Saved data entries
——————

import Mathlib
import Summits.ValiantsHypothesis.ValiantsHypothesis.Theorems.BarrierLeverPrincipalMinorLayoutsSymmetricCauchyMinors

/-!
# Route BarrierLever — items `PrincipalMinorLayoutsNonsingular` (stmt-ValiantsHypothesis-19126) /
# `PartitionMinorsHitByVP` (stmt-ValiantsHypothesis-19717): the symmetric Cauchy witness, ONE LAYOUT
# AT A TIME (cone-free part)

Helper file (`--supports stmt-ValiantsHypothesis-19717`; cell valiant-natproofs, rung V4, 𝒟-side of
FSV18 Question 6; prover seat val-np-p3 gen 4). Definition-free, OUTSIDE the theses cone (imports no
route file). Closes NO item. Part 2 of 3: part 1 (`…SymmetricCauchyMinors`) has the Cauchy
principal-minor identities and the factorisation `tns_det_cauchy`; part 3 (`…SymmetricCauchy`, the
thin glue inside the cone) restates the conclusion against the Theses decls.

* `kernel_divFree_eq`, `det_kernel_divFree_eq` — the DIVISION-FREE kernel
  `N'[u, w] = ∏_{a ∈ u} ∏_{c < h} (s_a ∓_{[c ∈ w]} t_c)²` is the ratio kernel
  `∏_{a ∈ u, c ∈ w} ((s_a - t_c)/(s_a + t_c))²` times the nonzero row factor `∏_{a ∈ u} ∏_c (s_a + t_c)²`.
* `exists_generic_kernel_witness` — Zariski genericity: a layout whose division-free kernel
  determinant is nonzero at SOME `(s, t)` has it nonzero at some `(s, t)` with all
  `s_a + s_{a'}, t_c + t_{c'}, s_a + t_c ≠ 0` and `s, t` injective.
* `tns_layout_of_kernel` — hence the TNS layout matrix `(det K[u_i ⊔ w̄_j])_{i,j}` of the symmetric
  Cauchy matrix `K = ((θ_i + θ_j)⁻¹)`, `θ = (s, t)`, is nonsingular for that layout: the statement of
  item 19126 for ONE layout, from the kernel hypothesis for that layout.

WHAT THIS IS NOT: nothing unconditional about TNS / item 19717 (the kernel hypothesis is the open
symmetric Cauchy kernel conjecture SCK); nothing on crux stmt-14610 or `VP` vs `VNP`.
-/

set_option linter.dupNamespace false

open Finset Matrix

namespace Summit.ValiantsHypothesis.ValiantsHypothesis.Theorems.BarrierLever.SymmetricCauchy

/-! ## 1. The division-free kernel and Zariski genericity -/

/-- Division-free form of the kernel entry: under `s_a + t_c ≠ 0`,
`∏_{a ∈ U} ∏_c (s_a ∓_{[c ∈ W]} t_c)² = (∏_{a ∈ U} ∏_c (s_a + t_c)²) · ∏_{a ∈ U} ∏_{c ∈ W} ((s_a - t_c)/(s_a + t_c))²`. -/
theorem kernel_divFree_eq (h : ℕ) (s t : Fin h → ℂ) (hst : ∀ a c, s a + t c ≠ 0)
    (U W : Finset (Fin h)) :
    ∏ a ∈ U, ∏ c : Fin h, (if c ∈ W then s a - t c else s a + t c) ^ 2 =
      (∏ a ∈ U, ∏ c : Fin h, (s a + t c) ^ 2) *
        ∏ a ∈ U, ∏ c ∈ W, ((s a - t c) / (s a + t c)) ^ 2 := by
  classical
  rw [← Finset.prod_mul_distrib]
  refine Finset.prod_congr rfl fun a _ => ?_
  have hsplit : ∀ g : Fin h → ℂ, ∏ c : Fin h, g c = (∏ c ∈ W, g c) * ∏ c ∈ Wᶜ, g c :=
    fun g => (Finset.prod_mul_prod_compl W g).symm
  rw [hsplit, hsplit (fun c => (s a + t c) ^ 2)]
  have h1 : ∏ c ∈ W, (if c ∈ W then s a - t c else s a + t c) ^ 2 = ∏ c ∈ W, (s a - t c) ^ 2 :=
    Finset.prod_congr rfl fun c hc => by rw [if_pos hc]
  have h2 : ∏ c ∈ Wᶜ, (if c ∈ W then s a - t c else s a + t c) ^ 2 = ∏ c ∈ Wᶜ, (s a + t c) ^ 2 :=
    Finset.prod_congr rfl fun c hc => by rw [if_neg (Finset.mem_compl.1 hc)]
  have h3 : (∏ c ∈ W, (s a + t c) ^ 2) * ∏ c ∈ W, ((s a - t c) / (s a + t c)) ^ 2 =
      ∏ c ∈ W, (s a - t c) ^ 2 := by
    rw [← Finset.prod_mul_distrib]
    refine Finset.prod_congr rfl fun c _ => ?_
    rw [div_pow, mul_div_cancel₀ _ (pow_ne_zero 2 (hst a c))]
  rw [h1, h2, ← h3]
  ring

/-- The determinant of the division-free kernel matrix is a nonzero multiple of the determinant of
the ratio kernel matrix (under `s_a + t_c ≠ 0`). -/
theorem det_kernel_divFree_eq (h r : ℕ) (s t : Fin h → ℂ) (hst : ∀ a c, s a + t c ≠ 0)
    (u w : Fin r → Finset (Fin h)) :
    (Matrix.of fun i j : Fin r =>
        ∏ a ∈ u i, ∏ c : Fin h, (if c ∈ w j then s a - t c else s a + t c) ^ 2).det =
      (∏ i : Fin r, ∏ a ∈ u i, ∏ c : Fin h, (s a + t c) ^ 2) *
        (Matrix.of fun i j : Fin r => ∏ a ∈ u i, ∏ c ∈ w j, ((s a - t c) / (s a + t c)) ^ 2).det := by
  have hmat : (Matrix.of fun i j : Fin r =>
        ∏ a ∈ u i, ∏ c : Fin h, (if c ∈ w j then s a - t c else s a + t c) ^ 2) =
      Matrix.of fun i j : Fin r => (∏ a ∈ u i, ∏ c : Fin h, (s a + t c) ^ 2) *
        (Matrix.of fun i j : Fin r => ∏ a ∈ u i, ∏ c ∈ w j, ((s a - t c) / (s a + t c)) ^ 2) i j := by
    ext i j
    simp only [Matrix.of_apply]
    exact kernel_divFree_eq h s t hst (u i) (w j)
  rw [hmat, Matrix.det_mul_column]

/-- A sum `X i + X j` of two (possibly equal) variables is a nonzero polynomial over `ℂ`. -/
theorem X_add_X_ne_zero {σ : Type*} (i j : σ) :
    (MvPolynomial.X i + MvPolynomial.X j : MvPolynomial σ ℂ) ≠ 0 := by
  intro h0
  have h1 := congrArg (MvPolynomial.eval fun _ => (1 : ℂ)) h0
  rw [map_add, MvPolynomial.eval_X, MvPolynomial.eval_X, map_zero] at h1
  norm_num at h1

/-- A difference `X i - X j` of two distinct variables is a nonzero polynomial over `ℂ`. -/
theorem X_sub_X_ne_zero {σ : Type*} [DecidableEq σ] {i j : σ} (hij : i ≠ j) :
    (MvPolynomial.X i - MvPolynomial.X j : MvPolynomial σ ℂ) ≠ 0 := by
  intro h0
  have h1 := congrArg (MvPolynomial.eval fun k => if k = i then (1 : ℂ) else 0) h0
  rw [map_sub, MvPolynomial.eval_X, MvPolynomial.eval_X, map_zero, if_pos rfl, if_neg hij.symm] at h1
  norm_num at h1

/-- A nonzero polynomial over `ℂ` does not vanish identically (`MvPolynomial.funext`; the 3-line
lemma `ResultantKernel.exists_eval_ne_zero` of the tree, repeated here to keep this file outside
the theses cone). -/
theorem mvPolynomial_exists_eval_ne_zero {σ : Type*} {F : MvPolynomial σ ℂ} (hF : F ≠ 0) :
    ∃ v : σ → ℂ, MvPolynomial.eval v F ≠ 0 := by
  by_contra hcon
  push Not at hcon
  exact hF (MvPolynomial.funext fun v => by rw [hcon v, map_zero])

/-- **Zariski genericity for the kernel.** If the division-free kernel determinant of a layout is
nonzero at SOME `(s, t)`, it is nonzero at some `(s, t)` in GENERAL POSITION: all sums
`s_a + s_{a'}`, `t_c + t_{c'}`, `s_a + t_c` nonzero and `s`, `t` injective. -/
theorem exists_generic_kernel_witness (h r : ℕ) (u w : Fin r → Finset (Fin h))
    (hex : ∃ s t : Fin h → ℂ, (Matrix.of fun i j : Fin r =>
      ∏ a ∈ u i, ∏ c : Fin h, (if c ∈ w j then s a - t c else s a + t c) ^ 2).det ≠ 0) :
    ∃ s t : Fin h → ℂ, (∀ a a', s a + s a' ≠ 0) ∧ (∀ c c', t c + t c' ≠ 0) ∧
      (∀ a c, s a + t c ≠ 0) ∧ Function.Injective s ∧ Function.Injective t ∧
      (Matrix.of fun i j : Fin r =>
        ∏ a ∈ u i, ∏ c : Fin h, (if c ∈ w j then s a - t c else s a + t c) ^ 2).det ≠ 0 := by
  classical
  obtain ⟨s₀, t₀, h0⟩ := hex
  -- the kernel determinant as a polynomial in the variables `inl a ↦ s_a`, `inr c ↦ t_c`
  set P : MvPolynomial (Fin h ⊕ Fin h) ℂ := (Matrix.of fun i j : Fin r =>
      ∏ a ∈ u i, ∏ c : Fin h, (if c ∈ w j then
        (MvPolynomial.X (Sum.inl a) - MvPolynomial.X (Sum.inr c) : MvPolynomial (Fin h ⊕ Fin h) ℂ)
        else MvPolynomial.X (Sum.inl a) + MvPolynomial.X (Sum.inr c)) ^ 2).det with hP
  have hevalP : ∀ v : Fin h ⊕ Fin h → ℂ, MvPolynomial.eval v P = (Matrix.of fun i j : Fin r =>
      ∏ a ∈ u i, ∏ c : Fin h, (if c ∈ w j then v (Sum.inl a) - v (Sum.inr c)
        else v (Sum.inl a) + v (Sum.inr c)) ^ 2).det := by
    intro v
    rw [hP, RingHom.map_det]
    congr 1
    ext i j
    simp only [RingHom.mapMatrix_apply, Matrix.map_apply, Matrix.of_apply, map_prod, map_pow]
    refine Finset.prod_congr rfl fun a _ => Finset.prod_congr rfl fun c _ => ?_
    split_ifs <;> simp only [map_sub, map_add, MvPolynomial.eval_X]
  have hP0 : P ≠ 0 := by
    intro hz
    apply h0
    have h1 := hevalP (Sum.elim s₀ t₀)
    rw [hz, map_zero] at h1
    simp only [Sum.elim_inl, Sum.elim_inr] at h1
    exact h1.symm
  -- the side conditions as a polynomial
  set Δ : MvPolynomial (Fin h ⊕ Fin h) ℂ :=
    (∏ a : Fin h, ∏ a' : Fin h, (MvPolynomial.X (Sum.inl a) + MvPolynomial.X (Sum.inl a'))) *
    (∏ c : Fin h, ∏ c' : Fin h, (MvPolynomial.X (Sum.inr c) + MvPolynomial.X (Sum.inr c'))) *
    (∏ a : Fin h, ∏ c : Fin h, (MvPolynomial.X (Sum.inl a) + MvPolynomial.X (Sum.inr c))) *
    (∏ a : Fin h, ∏ a' : Fin h, (if a = a' then 1 else
      (MvPolynomial.X (Sum.inl a) - MvPolynomial.X (Sum.inl a') : MvPolynomial (Fin h ⊕ Fin h) ℂ))) *
    (∏ c : Fin h, ∏ c' : Fin h, (if c = c' then 1 else
      (MvPolynomial.X (Sum.inr c) - MvPolynomial.X (Sum.inr c') : MvPolynomial (Fin h ⊕ Fin h) ℂ)))
    with hΔ
  have hΔ0 : Δ ≠ 0 := by
    rw [hΔ]
    refine mul_ne_zero (mul_ne_zero (mul_ne_zero (mul_ne_zero ?_ ?_) ?_) ?_) ?_
    · exact Finset.prod_ne_zero_iff.2 fun a _ => Finset.prod_ne_zero_iff.2 fun a' _ =>
        X_add_X_ne_zero _ _
    · exact Finset.prod_ne_zero_iff.2 fun c _ => Finset.prod_ne_zero_iff.2 fun c' _ =>
        X_add_X_ne_zero _ _
    · exact Finset.prod_ne_zero_iff.2 fun a _ => Finset.prod_ne_zero_iff.2 fun c _ =>
        X_add_X_ne_zero _ _
    · refine Finset.prod_ne_zero_iff.2 fun a _ => Finset.prod_ne_zero_iff.2 fun a' _ => ?_
      split_ifs with haa
      · exact one_ne_zero
      · exact X_sub_X_ne_zero (fun h' => haa (Sum.inl_injective h'))
    · refine Finset.prod_ne_zero_iff.2 fun c _ => Finset.prod_ne_zero_iff.2 fun c' _ => ?_
      split_ifs with hcc
      · exact one_ne_zero
      · exact X_sub_X_ne_zero (fun h' => hcc (Sum.inr_injective h'))
  obtain ⟨v, hv⟩ := mvPolynomial_exists_eval_ne_zero (mul_ne_zero hP0 hΔ0)
  rw [map_mul] at hv
  have hvP := left_ne_zero_of_mul hv
  have hvΔ := right_ne_zero_of_mul hv
  rw [hΔ] at hvΔ
  simp only [map_mul, map_prod] at hvΔ
  obtain ⟨⟨⟨⟨hv1, hv2⟩, hv3⟩, hv4⟩, hv5⟩ :
      ((((∏ a : Fin h, ∏ a' : Fin h, MvPolynomial.eval v (MvPolynomial.X (Sum.inl a) +
          MvPolynomial.X (Sum.inl a')) ≠ 0) ∧
        (∏ c : Fin h, ∏ c' : Fin h, MvPolynomial.eval v (MvPolynomial.X (Sum.inr c) +
          MvPolynomial.X (Sum.inr c')) ≠ 0)) ∧
        (∏ a : Fin h, ∏ c : Fin h, MvPolynomial.eval v (MvPolynomial.X (Sum.inl a) +
          MvPolynomial.X (Sum.inr c)) ≠ 0)) ∧
        (∏ a : Fin h, ∏ a' : Fin h, MvPolynomial.eval v (if a = a' then 1 else
          (MvPolynomial.X (Sum.inl a) - MvPolynomial.X (Sum.inl a') :
            MvPolynomial (Fin h ⊕ Fin h) ℂ)) ≠ 0)) ∧
        (∏ c : Fin h, ∏ c' : Fin h, MvPolynomial.eval v (if c = c' then 1 else
          (MvPolynomial.X (Sum.inr c) - MvPolynomial.X (Sum.inr c') :
            MvPolynomial (Fin h ⊕ Fin h) ℂ)) ≠ 0) := by
    simpa only [mul_ne_zero_iff] using hvΔ
  refine ⟨fun a => v (Sum.inl a), fun c => v (Sum.inr c), ?_, ?_, ?_, ?_, ?_, ?_⟩
  · intro a a'
    have h1 := Finset.prod_ne_zero_iff.1 (Finset.prod_ne_zero_iff.1 hv1 a (Finset.mem_univ a)) a'
      (Finset.mem_univ a')
    simpa only [map_add, MvPolynomial.eval_X] using h1
  · intro c c'
    have h1 := Finset.prod_ne_zero_iff.1 (Finset.prod_ne_zero_iff.1 hv2 c (Finset.mem_univ c)) c'
      (Finset.mem_univ c')
    simpa only [map_add, MvPolynomial.eval_X] using h1
  · intro a c
    have h1 := Finset.prod_ne_zero_iff.1 (Finset.prod_ne_zero_iff.1 hv3 a (Finset.mem_univ a)) c
      (Finset.mem_univ c)
    simpa only [map_add, MvPolynomial.eval_X] using h1
  · intro a a' haa
    by_contra hne
    have h1 := Finset.prod_ne_zero_iff.1 (Finset.prod_ne_zero_iff.1 hv4 a (Finset.mem_univ a)) a'
      (Finset.mem_univ a')
    rw [if_neg hne, map_sub, MvPolynomial.eval_X, MvPolynomial.eval_X] at h1
    exact h1 (sub_eq_zero.2 haa)
  · intro c c' hcc
    by_contra hne
    have h1 := Finset.prod_ne_zero_iff.1 (Finset.prod_ne_zero_iff.1 hv5 c (Finset.mem_univ c)) c'
      (Finset.mem_univ c')
    rw [if_neg hne, map_sub, MvPolynomial.eval_X, MvPolynomial.eval_X] at h1
    exact h1 (sub_eq_zero.2 hcc)
  · rw [hevalP] at hvP
    exact hvP

/-! ## 2. The symmetric Cauchy kernel conjecture implies TNS and `PartitionMinorsHitByVP` -/

/-- The Cauchy side condition `θ_i + θ_j ≠ 0` on `Fin (h+h)` for `θ = (s, t)`, from the three block
conditions. -/
theorem append_add_append_ne_zero (h : ℕ) (s t : Fin h → ℂ) (hss : ∀ a a', s a + s a' ≠ 0)
    (htt : ∀ c c', t c + t c' ≠ 0) (hst : ∀ a c, s a + t c ≠ 0) (i j : Fin (h + h)) :
    Fin.append s t i + Fin.append s t j ≠ 0 := by
  induction i using Fin.addCases with
  | left a =>
    induction j using Fin.addCases with
    | left a' => rw [Fin.append_left, Fin.append_left]; exact hss a a'
    | right c => rw [Fin.append_left, Fin.append_right]; exact hst a c
  | right c =>
    induction j using Fin.addCases with
    | left a => rw [Fin.append_right, Fin.append_left, add_comm]; exact hst a c
    | right c' => rw [Fin.append_right, Fin.append_right]; exact htt c c'

/-- `θ = (s, t)` is injective on an x-half index set when `s` is injective. -/
theorem injOn_append_map_castAdd (h : ℕ) (s t : Fin h → ℂ) (hs : Function.Injective s)
    (U : Finset (Fin h)) : Set.InjOn (Fin.append s t) ↑(U.map (Fin.castAddEmb h)) := by
  intro x hx y hy hxy
  obtain ⟨a, -, rfl⟩ := Finset.mem_map.1 (Finset.mem_coe.1 hx)
  obtain ⟨a', -, rfl⟩ := Finset.mem_map.1 (Finset.mem_coe.1 hy)
  simp only [Fin.castAddEmb_apply, Fin.append_left] at hxy
  rw [hs hxy]

/-- `θ = (s, t)` is injective on a y-half index set when `t` is injective. -/
theorem injOn_append_map_natAdd (h : ℕ) (s t : Fin h → ℂ) (ht : Function.Injective t)
    (W : Finset (Fin h)) : Set.InjOn (Fin.append s t) ↑(W.map (Fin.natAddEmb h)) := by
  intro x hx y hy hxy
  obtain ⟨c, -, rfl⟩ := Finset.mem_map.1 (Finset.mem_coe.1 hx)
  obtain ⟨c', -, rfl⟩ := Finset.mem_map.1 (Finset.mem_coe.1 hy)
  simp only [Fin.natAddEmb_apply, Fin.append_right] at hxy
  rw [ht hxy]

/-- **One layout at a time.** If the division-free symmetric Cauchy kernel matrix
`(∏_{a ∈ u_i} ∏_c (s_a ∓_{[c ∈ w_j]} t_c)²)_{i,j}` is nonsingular for SOME `(s, t)`, then the
TNS layout matrix `(det K[u_i ⊔ w̄_j])_{i,j}` is nonsingular for the symmetric Cauchy matrix
`K = ((θ_i + θ_j)⁻¹)`, `θ = (s', t')` at a generic point `(s', t')`. -/
theorem tns_layout_of_kernel (h r : ℕ) (u w : Fin r → Finset (Fin h))
    (hex : ∃ s t : Fin h → ℂ, (Matrix.of fun i j : Fin r =>
      ∏ a ∈ u i, ∏ c : Fin h, (if c ∈ w j then s a - t c else s a + t c) ^ 2).det ≠ 0) :
    ∃ K : Matrix (Fin (h + h)) (Fin (h + h)) ℂ, (Matrix.of fun i j : Fin r => (K.submatrix
      (Subtype.val : ↥((u i).map (Fin.castAddEmb h) ∪ (w j).map (Fin.natAddEmb h)) → Fin (h + h))
      (Subtype.val : ↥((u i).map (Fin.castAddEmb h) ∪ (w j).map (Fin.natAddEmb h)) →
        Fin (h + h))).det).det ≠ 0 := by
  obtain ⟨s, t, hss, htt, hst, hs, ht, hdet⟩ := exists_generic_kernel_witness h r u w hex
  have hθ := append_add_append_ne_zero h s t hss htt hst
  refine ⟨Matrix.of fun i j : Fin (h + h) => (Fin.append s t i + Fin.append s t j)⁻¹, ?_⟩
  rw [tns_det_cauchy h r s t hθ u w]
  rw [det_kernel_divFree_eq h r s t hst u w] at hdet
  refine mul_ne_zero (mul_ne_zero ?_ ?_) (right_ne_zero_of_mul hdet)
  · exact Finset.prod_ne_zero_iff.2 fun i _ =>
      det_cauchy_principal_ne_zero _ hθ _ (injOn_append_map_castAdd h s t hs (u i))
  · exact Finset.prod_ne_zero_iff.2 fun j _ =>
      det_cauchy_principal_ne_zero _ hθ _ (injOn_append_map_natAdd h s t ht (w j))

end Summit.ValiantsHypothesis.ValiantsHypothesis.Theorems.BarrierLever.SymmetricCauchy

——————

WORK TO COMPLETE
Using the data above, reproduce exactly the lines from the line that contains "split_ifs <;> simp" through the line that contains "split_ifs with hcc", including both.

SOLUTION FOR THIS EXERCISE
    split_ifs <;> simp only [map_sub, map_add, MvPolynomial.eval_X]
  have hP0 : P ≠ 0 := by
    intro hz
    apply h0
    have h1 := hevalP (Sum.elim s₀ t₀)
    rw [hz, map_zero] at h1
    simp only [Sum.elim_inl, Sum.elim_inr] at h1
    exact h1.symm
  -- the side conditions as a polynomial
  set Δ : MvPolynomial (Fin h ⊕ Fin h) ℂ :=
    (∏ a : Fin h, ∏ a' : Fin h, (MvPolynomial.X (Sum.inl a) + MvPolynomial.X (Sum.inl a'))) *
    (∏ c : Fin h, ∏ c' : Fin h, (MvPolynomial.X (Sum.inr c) + MvPolynomial.X (Sum.inr c'))) *
    (∏ a : Fin h, ∏ c : Fin h, (MvPolynomial.X (Sum.inl a) + MvPolynomial.X (Sum.inr c))) *
    (∏ a : Fin h, ∏ a' : Fin h, (if a = a' then 1 else
      (MvPolynomial.X (Sum.inl a) - MvPolynomial.X (Sum.inl a') : MvPolynomial (Fin h ⊕ Fin h) ℂ))) *
    (∏ c : Fin h, ∏ c' : Fin h, (if c = c' then 1 else
      (MvPolynomial.X (Sum.inr c) - MvPolynomial.X (Sum.inr c') : MvPolynomial (Fin h ⊕ Fin h) ℂ)))
    with hΔ
  have hΔ0 : Δ ≠ 0 := by
    rw [hΔ]
    refine mul_ne_zero (mul_ne_zero (mul_ne_zero (mul_ne_zero ?_ ?_) ?_) ?_) ?_
    · exact Finset.prod_ne_zero_iff.2 fun a _ => Finset.prod_ne_zero_iff.2 fun a' _ =>
        X_add_X_ne_zero _ _
    · exact Finset.prod_ne_zero_iff.2 fun c _ => Finset.prod_ne_zero_iff.2 fun c' _ =>
        X_add_X_ne_zero _ _
    · exact Finset.prod_ne_zero_iff.2 fun a _ => Finset.prod_ne_zero_iff.2 fun c _ =>
        X_add_X_ne_zero _ _
    · refine Finset.prod_ne_zero_iff.2 fun a _ => Finset.prod_ne_zero_iff.2 fun a' _ => ?_
      split_ifs with haa
      · exact one_ne_zero
      · exact X_sub_X_ne_zero (fun h' => haa (Sum.inl_injective h'))
    · refine Finset.prod_ne_zero_iff.2 fun c _ => Finset.prod_ne_zero_iff.2 fun c' _ => ?_
      split_ifs with hcc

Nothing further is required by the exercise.